The methodology underpinning data collection for this analysis has previously been described (Pedrelli et al., 2020). Briefly, we compared the effectiveness of an 8-week treatment combining CBT-D + BMI versus 8-week CBT-D for college students with HED and depressive symptoms. In both treatments, eight sessions of therapy were provided. A full description of the study flow can be reviewed in the original study publication (Pedrelli et al., 2020). In brief, a total of 140 individuals were assessed for eligibility, and after exclusion criteria were applied and uninterested participants decided to discontinue, a total of 94 individuals were randomized to either CBT-D + BMI (n = 46) or CBT-D (n = 48). Of these, 64 (68.08%) completed post-treatment assessments (n = 32 in each condition). The study sample included undergraduate students who were recruited from 2- or 4-year colleges in the Boston area. Participants were recruited through posters, advertisements online, and on public transportation. Inclusion criteria included current enrollment as an undergraduate student, 18–24 years old, presence of at least one HED episode in the past month, and the presence of mild to moderate depressive symptoms (scores between 10 and 30 on the Beck Depressive Inventory I (BDI-I; Beck, Steer, and Garbin, 1988). Exclusion criteria included meeting diagnostic criteria for bulimia, psychosis, bipolar disorder, or illicit substance abuse in the past six months, having received any psychosocial treatment for depression or substance dependence in the past month, having received CBT-D for depression and/or alcohol use in the previous six months, having discontinued or changed dosage of an antidepressant medication less than 1 month prior screening, and/or posing a serious suicide or homicide risk. All procedures were approved by the IRB and were in compliance with APA ethical standards.

2.2. Measures and materials

2.2.1. Diagnoses

Psychiatric disorders were assessed using the Structured Clinical Interview for DSM-IV Axis I disorders (SCID-IV; First et al., 1995). The SCID-IV is a semi-structured, clinician administered interview designed to assess current and lifetime diagnoses.

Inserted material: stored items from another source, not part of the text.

import Literature.Probability.Percolation.OneArmLSW
import HarnessLib

/-!
# Arm events confined to a domain; half-plane arm events and the universal half-plane two-arm bound

Topic `Literature/Probability/Percolation`; family `crit-perc`, statement **crit-perc.S16**
(`Literature.Probability.Percolation.triTheta_exponent`). The arm events *near a boundary* of
Kesten's near-critical theory (P. Nolin, *Near-critical percolation in two dimensions*, EJP 13
(2008), §4.6 "Arms in the half-plane": "we can define in the same way the event `B_{j,σ}(n, N)`
that there exist `j` arms that stay in the upper half-plane `ℍ`, of colors prescribed by `σ` and
connecting `∂S'_n` to `∂S'_N`, with the notation `∂S'_n = (∂S_n) ∩ ℍ`. These events appear
naturally when we look at arms near a boundary"; W. Werner, PCMI 2009, Lecture 2, first exercise
sheet, "Two-arm exponent in the half-plane": arms that "stay in `x + H_n`",
`H_n = {z ∈ Λ_n : Im(z) ≥ 0}` the half-hexagon), and the universal value `1` of the half-plane
two-arm exponent, recorded as a named fact.

* `domArmEvent κ r R H` — the tree's `k`-arm event `armEvent κ r R` (`ArmEvents.lean`: `k`
  pairwise vertex-disjoint self-avoiding arms of colours `κ` across `Λ_R \ Λ_r`) with the arms
  moreover confined to the set of sites `H` (a *domain*: a half-plane, a box, …);
  `domArmEvent κ r R univ = armEvent κ r R` (`domArmEvent_univ`), `domArmEvent ⊆ armEvent`.
* `upperHalfPlane = {z | 0 ≤ z₁}` — the closed upper half-plane of `𝕋` (the sites on or above the
  lattice line through `0` in the direction `e₀`, Werner's `{Im(z) ≥ 0}`), so that
  `domArmEvent κ r R upperHalfPlane` is Nolin's `B_{k,κ}(r, R)` (hexagons for rhombi, as
  everywhere in this library; the cyclic — here linear — order of the arms is not imposed, as in
  `armEvent`).
* API: `mem_domArmEvent_of_pathIn` (arms given as `PathIn`-paths in disjoint monochromatic
  subsets of the annulus inside `H`), `domArmEvent_mono_dom`, `isLowerSet_domArmEvent` (closed
  arms form a decreasing event), `isUpperSet_domArmEvent`, `determinedBy_domArmEvent` (by the
  annulus), `measurableSet_domArmEvent`, `mem_domArmEvent_of_relabel_iso` /
  `relabel_iso_mem_domArmEvent_iff` (transport under the automorphisms of `𝕋` preserving the
  graph norm: the domain is transported along), `real_domArmEvent_relabel_iso` (hence equal
  probabilities for a domain and its image).
* `Nolin2008_halfPlane_twoArm` (named fact) — **the half-plane two-arm probability at `p = 1/2`
  is at most `cst · m/n`**, for every colour pair: Nolin 2008, Thm. 24 (i) [arXiv 0711.4948:
  Thm. 23 (i)]: "For any `σ ∈ 𝔖₂`, `P_{1/2}(B_{2,σ}(0, N)) ≍ N^{-1}`", in the two-radii form given by
  quasi-multiplicativity (Prop. 17 [arXiv: Prop. 16], which "remain[s] true for arms in the
  half-plane", §4.6); Werner 2009, first exercise sheet (`c₁/n ≤ w_n ≤ c₂/n`) and Lecture 6, §3
  ("uniform estimates for the probabilities of existence … of two-arms in the half-plane");
  Smirnov–Werner 2001, §4, Thm. 3 (`j(j+1)/6 = 1` for `j = 2`). Only the upper bound is recorded.

Design. `H` is a plain `Set (Site 2)` rather than a structure, so that translated and rotated
half-planes, boxes and wedges are all instances; the transport lemma moves `H` by the
automorphism. The six half-planes of `𝕋` bounded by lattice lines through `0` are the images of
`upperHalfPlane` under the rotation `triRotIso` and its powers.

## References

* P. Nolin, Near-critical percolation in two dimensions, *Electron. J. Probab.* 13 (2008), §4.6;
  Thm. 24 (i); Prop. 17 [arXiv 0711.4948: Thm. 23 (i), Prop. 16] [Nolin2008].
* W. Werner, *Lectures on two-dimensional critical percolation*, IAS/Park City Math. Ser. 16
  (2009), Lecture 2, first exercise sheet ("Two-arm exponent in the half-plane") and Lecture 6,
  §3 [WernerPCMI2009].
* S. Smirnov, W. Werner, Critical exponents for two-dimensional percolation, *Math. Res. Lett.*
  8 (2001), §4, Thm. 3 [SmirnovWernerMRL2001].
* H. Kesten, Scaling relations for 2D-percolation, *Comm. Math. Phys.* 109 (1987)
  [KestenScalingCMP1987].

Tree: `armEvent`, `IsColouredPath` (`ArmEvents.lean`), `triAnnulus`, `mem_triAnnulus_of_arm`
(`ArmEventsProofs.lean`), `mem_armEvent_of_pathIn` (`ParaPivotalArms.lean`, the model of
`mem_domArmEvent_of_pathIn`; not imported), `PathIn.exists_walk` (`OneArmLSW.lean`),
`sitePercolation_real_preimage_relabel` (`SitePercolationMeasure.lean`),
`DeterminedBy.measurableSet_of_finset` (`PercolationEvents.lean`).
-/

noncomputable section

open MeasureTheory Set

namespace Literature.Probability.Percolation

open LatticeModels
/-! ## §2. On the two-scale torus, along the window-dilated family: the centred letter from the primitive letters at `b = 1`
and the REMAINDER letters on the per-domain τ-region -/

section Torus

variable {d L N' : ℕ} [NeZero L] [NeZero N'] {M : ℕ}
variable {ν : ℕ} {Nf : Fin ν → ℕ} [∀ i, NeZero (Nf i)]
variable {Λ : Type} [Fintype Λ] [DecidableEq Λ] {C₀ : Type} [Fintype C₀] [DecidableEq C₀]
/-!
# Interior smoothness of the weak Neumann potential on the periodic cylinder

Topic `Literature/Analysis/FluidPDE`. Theorem-only file (no definitions, no named facts) of the
regularity theory for the weak periodic Neumann problem on the cylinder `{r ≤ 1} × ℝ/Lℤ`
(`PeriodicCylinderHelmholtz` … `PeriodicCylinderNeumannBandSmooth`; the analytic input of the local
existence theorem for the Euler equations in the periodic cylinder, T. Kato, C. Y. Lai,
J. Funct. Anal. **56** (1984), Thm I/II, named fact
`Literature.Analysis.FluidPDE.KatoLai1984_periodicCylinderUniformExistence`; interior regularity of
the Neumann problem as in Kato–Lai §4 (i) and [14, Thm 5.5.2], here by Weyl's lemma).

Let `∇q = ∇q[h₀,h₁]` be the weak Neumann solution for smooth `L`-periodic data (`∫_cell h₀ = 0`)
and `q` its potential on the cell. Away from the wall `q` is a distributional solution of the
Poisson equation `Δq = div h₁ − h₀`:

* `exists_cylindrical_cutoff` — smooth radial cut-offs `θ(r)` (`1` for `r ≤ a`, `0` for `r ≥ b`;
  the tree's `radialCutoff` of the horizontal projection), periodic for every period;
* `setIntegral_potential_mul_laplacian_ball` — **the weak Poisson equation on interior balls**:
  for a ball `B ⊆ cell` with `r < 0.8` on `B` and every `φ ∈ C_c^∞(B)`,
  `∫_B q Δφ = ∫_B (div h₁ − h₀) φ` (the weak Laplacian of the cut-off potential,
  `setIntegral_cutoff_potential_mul_laplacian`, with a cut-off `θ ≡ 1` on `{r ≤ 0.8}` and the
  periodisation of `φ` as the periodic test function: all cut-off terms drop out on `supp φ`);
* `exists_local_smooth_rep_interior` — **local smooth representatives in the interior**: around
  every point with `r < 0.7` (any height `z`, seams included) the periodic extension
  `Q = q ∘ axialRed` agrees a.e. on a ball with a globally smooth function whose gradient is
  `∇q ∘ axialRed` a.e. (move the ball to mid-height by a shift of the data,
  `potential_shiftedData_ae_eq`; there Weyl's lemma for the Poisson equation on a ball,
  `WeylLemmaBall.exists_contDiff_rep_of_weakPoisson_ball`, with the smooth right-hand side
  `θ(div h₁ − h₀)` gives the representative, and `coe_neumannGrad_ae_eq_gradient` its gradient);
* `exists_tube_smooth_rep` — **a smooth `L`-periodic representative on the open tube
  `{r < 0.7} × ℝ`** with `Q = qI` and `∇q ∘ axialRed = ∇qI` a.e. there (patching,
  `exists_periodic_smooth_rep_of_local`).

Mathlib/tree search: tree `WeylLemmaBall` (Weyl's lemma on balls, harmonic case) and the new
`WeylLemmaPoissonBall`; `radialCutoff` (`NewtonKernel`), `contDiff_horizontalProj`,
`horizontalProj_add_axialShift`, `norm_horizontalProj`; `periodize`/`contDiff_periodize`/
`periodize_eq_self` (`PeriodicCylinderSymmetry`); Mathlib `laplacian_congr_nhds`,
`InnerProductSpace.laplacian_const`, `setIntegral_eq_of_subset_of_forall_sdiff_eq_zero`.

## References

* T. Kato, C. Y. Lai, J. Funct. Anal. 56 (1984) 15–28, §4 (i). [KatoLai1984]
* H. Weyl, Duke Math. J. 7 (1940), 411–444, Lemma 2.
* L. C. Evans, *Partial Differential Equations*, 2nd ed. (2010), §6.3.1. [Evans2010]
-/

noncomputable section

open MeasureTheory Set Function Filter Topology TopologicalSpace WithLp Metric Module
open scoped ContDiff NNReal ENNReal InnerProductSpace RealInnerProductSpace Laplacian

namespace Literature.Analysis.FluidPDE

open Literature.Analysis.FunctionSpaces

2.2.2. Depressive symptoms

The Beck Depression Inventory-I (BDI-I; Beck, 1961) was administered at the beginning of each therapy visit. The measure contains 21 self-report items that range from 0 to 3, where a higher score represents greater severity of symptoms. Items 1 (i.e., sadness), 12 (i.e., loss of interest), and 15 (i.e., loss of energy) were used for the current study, because they are representative of prominent depression features and were identified as being highly central depression nodes in prior network research (Fried et al., 2016).

2.2.3. Alcohol use

Frequency of alcohol use was measured using The Alcohol Timeline Followback (TLFB; Sobell and Sobell, 1979). Participants were asked to report the number of drinks they consumed over a one month time period. The TLFB was used to compute frequency of HED (4 standard drinks for women and 5 standard drinks for men) in the previous month.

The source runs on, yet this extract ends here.